Maria Olenewa firma grandes parcerias, como a de Serge Lifar, com quem coreografa espetáculos de balé e de ópera. A vinda dele ao Brasil, em 1934, para a temporada lírica do Theatro Municipal, é importante na formação do grupo de bailarinos da agora Escola de Danças Clássicas, que tem a oportunidade de conviver com um dos artistas mais reconhecidos da época. A participação de alunos em montagens daquela temporada, com destaque L’Après-Midi d’un Faune, com o próprio Lifar, é um momento ímpar da Escola. Em 1939, a presença de Veltchek em uma temporada bem-sucedida também cria perspectivas para os jovens talentos. Tais parcerias funcionam como contraponto para as críticas e dirigidas à Escola, evidenciando que é necessário mais investimento público em formação de bailarinos.

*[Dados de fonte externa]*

import Literature.Computability.Complexity.TodaWitnessCount
import Literature.Computability.Complexity.BinarySearchPP
import Literature.Computability.Complexity.ParityQuantifier
import HarnessLib

/-!
# Toda's theorem, second half: `BP·⊕P ⊆ P^{PP}` (discharge of `bp_ParityP_subset_PRelClass_PP`)

Topic `Computability/Complexity` (counting classes). This file proves the named fact
`bp_ParityP_subset_PRelClass_PP` of `ParityQuantifier.lean` — Arora–Barak 2009, proof of
Thm. 17.14 from Lemma 17.22 (p. 423: "… the resulting deterministic polynomial-time computation
makes a single `#SAT` query"); Toda 1991, §4 — as `bp_ParityP_subset_PRelClass_PP_holds`, from:

* `TodaWitnessLanguage.lean` / `TodaWitnessCount.lean`: the witness language `todaLang W p q ∈ P`
  whose counts on `⟨x, [1]⟩`, `⟨x, [0]⟩` are `S⁺ = Σ_y A⁺_ℓ(#W(x,y))`, `S⁻ = Σ_y A⁻_ℓ(#W(x,y))`
  (`count_todaLang`), `ℓ = m + 1`;
* `ModulusAmplification.lean`: `Σ_y (A⁺ − A⁻)(#W(x,y)) ≡ N (mod 2^ℓ)`, `N = #{y | #W(x,y) odd}`
  (`ModAmp.sum_amplified_modEq`);
* `BinarySearchPP.lean` (with `ThresholdPP.lean`, `AdaptiveQueries.lean`): a `P^{PP}` machine
  obtains `S⁺`, `S⁻` digit by digit and applies a polynomial-time post-processing language
  (`BinSearchPP.countsLang_mem_PRelClass_PP`) — here `ELang p`: "`2^m < 2·((S⁺ mod 2^ℓ +
  (2^ℓ − S⁻ mod 2^ℓ)) mod 2^ℓ)`", i.e. `2N > 2^m` (`mem_ELang_iff`, `mod_recombine`), assembled
  from the arithmetic bricks `Brick.addFn`/`subFn`/`ltFn` and `truncSndFn` (`bitsToNat_take`).

Since `N ≤ 2^m < 2^ℓ`, `N` is recovered exactly, and by the `BP·` promise (`2/3`) `x ∈ L ↔ 2N > 2^m`.
Arora–Barak obtain one `#SAT` query and quote `P^{#SAT} ⊆ P^{PP}`; here the two `#P` values are
read through the `PP` threshold oracle directly (two binary searches), which is the same machine.

## References

* S. Arora, B. Barak, *Computational Complexity: A Modern Approach*, CUP 2009, Thm. 17.14 and its
  proof (p. 423), Lemma 17.22, §17.2.1 (Lemma 17.7).
* S. Toda, *PP is as hard as the polynomial-time hierarchy*, SIAM J. Comput. 20 (1991), §4.
-/

namespace Literature.Computability.Complexity

open _root_.Computability Polynomial PRelSigma OracleCompose TTClosure Finset

namespace TodaPartTwo

/-! ### Arithmetic on little-endian numerals -/

/-- `val` of a prefix is the remainder by a power of two. [folklore] -/
theorem bitsToNat_take : ∀ (l : List Bool) (k : ℕ), bitsToNat (l.take k) = bitsToNat l % 2 ^ k
  | [], k => by simp
  | b :: l, 0 => by simp [Nat.mod_one]
  | b :: l, k + 1 => by
    rw [List.take_succ_cons, bitsToNat_cons, bitsToNat_cons, bitsToNat_take l k, pow_succ]
    have h := Nat.div_add_mod (bitsToNat l) (2 ^ k)
    have hr : bitsToNat l % 2 ^ k < 2 ^ k := Nat.mod_lt _ (Nat.two_pow_pos k)
    have hb : b.toNat ≤ 1 := Bool.toNat_le b
    set P := 2 ^ k
    set R := bitsToNat l % P
    set Q := bitsToNat l / P
    rw [show b.toNat + 2 * bitsToNat l = b.toNat + 2 * R + (P * 2) * Q by rw [← h]; ring, Nat.add_mul_mod_self_left,
      Nat.mod_eq_of_lt (by omega)]

/-- `val(0ʳ 1) = 2ʳ`. [folklore] -/
theorem bitsToNat_zeros_one (r : ℕ) : bitsToNat (List.replicate r false ++ [true]) = 2 ^ r := by
  rw [bitsToNat_append, bitsToNat_replicate_false, List.length_replicate]; simp

/-! ### The post-processing test `2^m < 2·((S⁺ mod 2^ℓ + 2^ℓ − S⁻ mod 2^ℓ) mod 2^ℓ)` -/

section Test

variable (p : Polynomial ℕ)

/-- The numeral `0^{r(|x|)} 1` of `2^{r(|x|)}` (`x = fstP z`). [folklore] -/
noncomputable def twoPow (r : Polynomial ℕ) : List Bool → List Bool :=
  concatFn ∘ pairFn (Kannan.zerosFn ∘ padFn r) fun _ => [true]

/-- The low `ℓ = m + 1` digits of the numeral returned by `f`. [folklore] -/
noncomputable def lowL (f : List Bool → List Bool) : List Bool → List Bool := sndP ∘ truncSndFn (p + 1) ∘ pairFn fstP f

/-- The numeral of `S⁺ mod 2^ℓ + (2^ℓ − S⁻ mod 2^ℓ)`. [folklore] -/
noncomputable def sumFn : List Bool → List Bool :=
  Brick.addFn ∘ pairFn (lowL p (fstP ∘ sndP)) (Brick.subFn ∘ pairFn (twoPow (p + 1)) (lowL p (sndP ∘ sndP)))

/-- The numeral of `2N`, `N = (…) mod 2^ℓ`. [folklore] -/
noncomputable def twoNFn : List Bool → List Bool := List.cons false ∘ lowL p (sumFn p)

/-- **The post-processing language**: `2^m < 2N`. [cite: AroraBarak2009, Thm. 17.14 (proof)] -/
noncomputable def ELang : Language Bool := (Brick.ltFn ∘ pairFn (twoPow p) (twoNFn p)) ⁻¹' HeadIs true

variable {p}

/-- `twoPow r ∈ FP`. [folklore] -/
theorem twoPow_mem_FP (r : Polynomial ℕ) : twoPow r ∈ FP :=
  comp_mem_FP concatFn_mem_FP (pairFn_mem_FP (comp_mem_FP Kannan.zerosFn_mem_FP (padFn_mem_FP r)) (const_mem_FP _))

/-- `lowL p f ∈ FP` for `f ∈ FP`. [folklore] -/
theorem lowL_mem_FP {f : List Bool → List Bool} (hf : f ∈ FP) : lowL p f ∈ FP :=
  comp_mem_FP sndP_mem_FP (comp_mem_FP (truncSndFn_mem_FP _) (pairFn_mem_FP fstP_mem_FP hf))

/-- `sumFn p ∈ FP`. [folklore] -/
theorem sumFn_mem_FP : sumFn p ∈ FP :=
  comp_mem_FP Brick.addFn_mem_FP (pairFn_mem_FP (lowL_mem_FP (comp_mem_FP fstP_mem_FP sndP_mem_FP))
    (comp_mem_FP Brick.subFn_mem_FP (pairFn_mem_FP (twoPow_mem_FP _) (lowL_mem_FP (comp_mem_FP sndP_mem_FP sndP_mem_FP)))))

/-- **`ELang p ∈ P`.** [folklore] -/
theorem ELang_mem_P : ELang p ∈ Classes.P :=
  preimage_mem_P (HeadIs_mem_P true) (comp_mem_FP Brick.ltFn_mem_FP (pairFn_mem_FP (twoPow_mem_FP _)
    (comp_mem_FP (cons_mem_FP false) (lowL_mem_FP sumFn_mem_FP))))

/-- Value of `twoPow`. [folklore] -/
theorem bitsToNat_twoPow (r : Polynomial ℕ) (x v : List Bool) : bitsToNat (twoPow r (boolPair x v)) = 2 ^ r.eval x.length := by
  simp [twoPow, padFn_apply, Kannan.zerosFn_apply, bitsToNat_zeros_one]

/-- Value of `lowL`. [folklore] -/
theorem bitsToNat_lowL (f : List Bool → List Bool) (x v : List Bool) :
    bitsToNat (lowL p f (boolPair x v)) = bitsToNat (f (boolPair x v)) % 2 ^ (p.eval x.length + 1) := by
  simp [lowL, truncSndFn_boolPair, bitsToNat_take]

/-- **Semantics of the post-processing language** on `⟨x, ⟨ν₁, ν₀⟩⟩`:
`2^m < 2·((val ν₁ mod 2^ℓ + (2^ℓ − val ν₀ mod 2^ℓ)) mod 2^ℓ)`. [cite: AroraBarak2009, Thm. 17.14 (proof)] -/
theorem mem_ELang_iff (x ν₁ ν₀ : List Bool) :
    boolPair x (boolPair ν₁ ν₀) ∈ ELang p ↔
      2 ^ p.eval x.length < 2 * ((bitsToNat ν₁ % 2 ^ (p.eval x.length + 1) +
        (2 ^ (p.eval x.length + 1) - bitsToNat ν₀ % 2 ^ (p.eval x.length + 1))) % 2 ^ (p.eval x.length + 1)) := by
  simp only [ELang, memL_preimage, Function.comp_apply, pairFn_apply, Brick.ltFn_boolPair, mem_HeadIs,
    bitsToNat_twoPow, twoNFn, bitsToNat_cons, sumFn, Brick.addFn_boolPair, Brick.subFn_boolPair,
    bitsToNat_encodeNat, bitsToNat_lowL, sndP_boolPair, fstP_boolPair, eval_add, eval_one, List.head?_cons,
    Option.some.injEq, decide_eq_true_eq, Bool.toNat_false, Nat.zero_add]

end Test

/-! ### Assembly -/

/-- Integer bookkeeping: if `(S⁺ : ℤ) − S⁻ ≡ N (mod M)` and `N < M` then
`(S⁺ mod M + (M − S⁻ mod M)) mod M = N`. [folklore] -/
theorem mod_recombine {Sp Sn N M : ℕ} (hM : 0 < M) (h : (Sp : ℤ) - Sn ≡ N [ZMOD M]) (hN : N < M) :
    (Sp % M + (M - Sn % M)) % M = N := by
  have h1 : ((Sp % M + (M - Sn % M) : ℕ) : ℤ) ≡ N [ZMOD M] := by
    have hSn : Sn % M ≤ M := (Nat.mod_lt _ hM).le
    push_cast [Nat.cast_sub hSn]
    have e1 : ((Sp % M : ℕ) : ℤ) ≡ Sp [ZMOD M] := by
      rw [Int.ModEq, Int.natCast_mod, Int.emod_emod_of_dvd _ (dvd_refl _)]
    have e2 : ((Sn % M : ℕ) : ℤ) ≡ Sn [ZMOD M] := by
      rw [Int.ModEq, Int.natCast_mod, Int.emod_emod_of_dvd _ (dvd_refl _)]
    have e3 : ((M : ℕ) : ℤ) ≡ 0 [ZMOD M] := by simp [Int.ModEq]
    calc ((Sp % M : ℕ) : ℤ) + ((M : ℤ) - ((Sn % M : ℕ) : ℤ)) ≡ Sp + (0 - Sn) [ZMOD M] :=
          Int.ModEq.add e1 (Int.ModEq.sub e3 e2)
      _ = Sp - Sn := by ring
      _ ≡ N [ZMOD M] := h
  have h2 := h1.eq
  rw [← Int.natCast_mod, ← Int.natCast_mod, Nat.mod_eq_of_lt hN] at h2
  exact_mod_cast h2

/-- Real-to-natural bookkeeping for the `BP·` promise: `2/3 ≤ cnt/2^m ↔ 2·2^m ≤ 3·cnt`. [folklore] -/
theorem two_thirds_le_uniformProb_iff (m : ℕ) (E : Set (List Bool)) :
    (2 / 3 : ℝ) ≤ uniformProb m E ↔ 2 * 2 ^ m ≤ 3 * cnt m E := by
  rw [uniformProb_eq_cnt_div, le_div_iff₀ (by positivity)]
  constructor
  · intro h
    have : ((2 * 2 ^ m : ℕ) : ℝ) ≤ ((3 * cnt m E : ℕ) : ℝ) := by push_cast; linarith
    exact_mod_cast this
  · intro h
    have : ((2 * 2 ^ m : ℕ) : ℝ) ≤ ((3 * cnt m E : ℕ) : ℝ) := by exact_mod_cast h
    push_cast at this; linarith

open TodaCount in
/-- **Toda's theorem, second half: `BP·⊕P ⊆ P^{PP}`** — discharge of the named fact
`bp_ParityP_subset_PRelClass_PP` (`ParityQuantifier.lean`). Given `L ∈ BP·⊕P` with coins
`y ∈ {0,1}^m` and parity language `{z | #W(z) odd}`, the `P^{PP}` machine obtains by binary search
(`BinarySearchPP.countsLang_mem_PRelClass_PP`) the two counts `S⁺ = Σ_y A⁺_ℓ(#W(x,y))`,
`S⁻ = Σ_y A⁻_ℓ(#W(x,y))` of the witness language `todaLang` (`count_todaLang`), recovers
`N = #{y | #W(x,y) odd} = (S⁺ − S⁻) mod 2^ℓ` (`ModAmp.sum_amplified_modEq`, `N ≤ 2^m < 2^ℓ`,
`ℓ = m + 1`) and accepts iff `2N > 2^m`, which is membership in `L` by the `2/3`-promise.
(Arora–Barak 2009, proof of Thm. 17.14 from Lemma 17.22, p. 423; Toda 1991, §4.)
[cite: AroraBarak2009, Thm. 17.14 (proof)] -/
theorem bp_ParityP_subset_PRelClass_PP_holds : bp_ParityP_subset_PRelClass_PP := by
  rintro L ⟨L', ⟨W, hW, q, hpar⟩, p, hbp⟩
  -- the `P^{PP}` language of the two counts with the post-processing `ELang p`
  have hmem := BinSearchPP.countsLang_mem_PRelClass_PP (V := todaLang W p q) (E := ELang p)
    (todaLang_mem_P hW) ELang_mem_P (LwP p q)
  suffices hEq : L = {x | boolPair x (boolPair (natBits ((LwP p q).eval x.length + 1)
      (ThresholdPP.cntV (todaLang W p q) (LwP p q) x [true]))
      (natBits ((LwP p q).eval x.length + 1) (ThresholdPP.cntV (todaLang W p q) (LwP p q) x [false]))) ∈ ELang p} by
    rw [hEq]; exact hmem
  ext x
  change x ∈ L ↔ boolPair x (boolPair (natBits ((LwP p q).eval x.length + 1)
      (ThresholdPP.cntV (todaLang W p q) (LwP p q) x [true]))
      (natBits ((LwP p q).eval x.length + 1) (ThresholdPP.cntV (todaLang W p q) (LwP p q) x [false]))) ∈ ELang p
  -- the two counts (`m = p(|x|)`, `ℓ = m + 1`, `c y = #W(x, y)`)
  have hSp : ThresholdPP.cntV (todaLang W p q) (LwP p q) x [true] =
      ∑ y : List.Vector Bool (p.eval x.length), ModAmp.Apos (p.eval x.length + 1) (cW W p q x y.toList) := by
    have h := count_todaLang (W := W) (p := p) (q := q) (x := x) (b := true)
    simp only [if_true] at h
    exact h
  have hSn : ThresholdPP.cntV (todaLang W p q) (LwP p q) x [false] =
      ∑ y : List.Vector Bool (p.eval x.length), ModAmp.Aneg (p.eval x.length + 1) (cW W p q x y.toList) := by
    have h := count_todaLang (W := W) (p := p) (q := q) (x := x) (b := false)
    simp only [Bool.false_eq_true, if_false] at h
    exact h
  -- `N = #{y | #W(x,y) odd}` and the modular identity
  have hNle : ((univ : Finset (List.Vector Bool (p.eval x.length))).filter fun y => Odd (cW W p q x y.toList)).card ≤
      2 ^ p.eval x.length := by
    have := card_filter_le (univ : Finset (List.Vector Bool (p.eval x.length))) (fun y => Odd (cW W p q x y.toList))
    rwa [card_univ, card_vector, Fintype.card_bool] at this
  have hNlt : ((univ : Finset (List.Vector Bool (p.eval x.length))).filter fun y => Odd (cW W p q x y.toList)).card <
      2 ^ (p.eval x.length + 1) := by
    rw [pow_succ]; have := Nat.two_pow_pos (p.eval x.length); omega
  have hmod : ((∑ y : List.Vector Bool (p.eval x.length), ModAmp.Apos (p.eval x.length + 1) (cW W p q x y.toList) : ℕ) : ℤ) -
      (∑ y : List.Vector Bool (p.eval x.length), ModAmp.Aneg (p.eval x.length + 1) (cW W p q x y.toList) : ℕ) ≡
      ((univ : Finset (List.Vector Bool (p.eval x.length))).filter fun y => Odd (cW W p q x y.toList)).card
        [ZMOD 2 ^ (p.eval x.length + 1)] := by
    have h := ModAmp.sum_amplified_modEq (p.eval x.length + 1) (univ : Finset (List.Vector Bool (p.eval x.length)))
      (fun y => cW W p q x y.toList)
    push_cast
    rw [← sum_sub_distrib]
    exact_mod_cast h
  have hval := mod_recombine (Nat.two_pow_pos (p.eval x.length + 1)) hmod hNlt
  -- `N` as a coin count of the parity event
  have hNcnt : ((univ : Finset (List.Vector Bool (p.eval x.length))).filter fun y => Odd (cW W p q x y.toList)).card =
      cnt (p.eval x.length) {y | Odd (countWitnesses W (q.eval (boolPair x y).length) (boolPair x y))} := by
    unfold cnt
    refine card_equiv (Equiv.refl _) fun y => ?_
    simp only [Equiv.refl_apply, mem_filter, mem_univ, true_and, Set.mem_setOf_eq, length_boolPair,
      List.Vector.toList_length]
    rw [cW, eval_wP]; rfl
  -- the promise at `x`
  have hprom := hbp x
  rw [two_thirds_le_uniformProb_iff] at hprom
  -- the numerals are exact (`S < 2^{Lw} < 2^{Lw+1}`)
  have hlt : ∀ t : List Bool, ThresholdPP.cntV (todaLang W p q) (LwP p q) x t < 2 ^ ((LwP p q).eval x.length + 1) := by
    intro t
    have := cnt_le ((LwP p q).eval x.length) {u | boolPair (boolPair x t) u ∈ todaLang W p q}
    have hpos := Nat.two_pow_pos ((LwP p q).eval x.length)
    change cnt ((LwP p q).eval x.length) {u | boolPair (boolPair x t) u ∈ todaLang W p q} < _
    rw [pow_succ]; omega
  -- membership
  rw [mem_ELang_iff, bitsToNat_natBits (hlt _), bitsToNat_natBits (hlt _), hSp, hSn, hval]
  constructor
  · intro hx
    have hE : cnt (p.eval x.length) {y : List Bool | boolPair x y ∈ L' ↔ x ∈ L} =
        ((univ : Finset (List.Vector Bool (p.eval x.length))).filter fun y => Odd (cW W p q x y.toList)).card := by
      rw [hNcnt]; exact cnt_congr fun y _ => by simp only [Set.mem_setOf_eq, hpar, hx, iff_true]
    rw [hE] at hprom
    omega
  · intro h2N
    by_contra hx
    have hE : cnt (p.eval x.length) {y : List Bool | boolPair x y ∈ L' ↔ x ∈ L} =
        2 ^ p.eval x.length - ((univ : Finset (List.Vector Bool (p.eval x.length))).filter fun y => Odd (cW W p q x y.toList)).card := by
      rw [hNcnt, ← cnt_add_cnt_compl (p.eval x.length) {y | Odd (countWitnesses W (q.eval (boolPair x y).length) (boolPair x y))},
        Nat.add_sub_cancel_left]
      exact cnt_congr fun y _ => by simp only [Set.mem_setOf_eq, hpar, hx, iff_false, Set.mem_compl_iff]
    rw [hE] at hprom
    omega

end TodaPartTwo

/-- **Toda's theorem, second half** in the tree's namespace of the named fact: `BP·⊕P ⊆ P^{PP}`.
[cite: AroraBarak2009, Thm. 17.14 (proof)] -/
theorem bp_ParityP_subset_PRelClass_PP_holds : bp_ParityP_subset_PRelClass_PP :=
  TodaPartTwo.bp_ParityP_subset_PRelClass_PP_holds

end Literature.Computability.Complexity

Em 1937, com a promoção da aluna Madeleine Rosay (1924-1996) à primeira-bailarina do Theatro Municipal do Rio de Janeiro, concretiza-se o ideal de Olenewa: tornar a Escola de Danças Clássicas um celeiro para o Corpo de Baile. Madeleine é a primeira brasileira a receber esse título, confirmando a importância da formação em dança. Assim como no Brasil, a presença de Maria Olenewa na Argentina é significativa para a dança clássica. Tanto em Buenos Aires quanto no Rio de Janeiro e em São Paulo, ela tem atuação importante para desvincular o balé da ópera. Consegue isso ao lutar pelo reconhecimento da dança como arte independente e contra o preconceito das famílias dos profissionais que escolhem esse ofício.
Maria Olenewa recebe muitas homenagens póstumas. Em 1983, a Escola de Danças Clássicas do Theatro Municipal passa a se chamar Escola Estadual de Dança Maria Olenewa, em reconhecimento à artista que dá ao Brasil um bailado próprio e, com seus alunos, cria um ambiente propício ao ensino da dança no país.
Notas
1. FARO, Antonio José. . Rio de Janeiro: Fundacen, 1988. p. 28.
2. SUCENA, Eduardo. A Dança teatral no Brasil. Rio de Janeiro: Ministério da Cultura: Fundação Nacional de Artes Cênicas, 1989. p. 150.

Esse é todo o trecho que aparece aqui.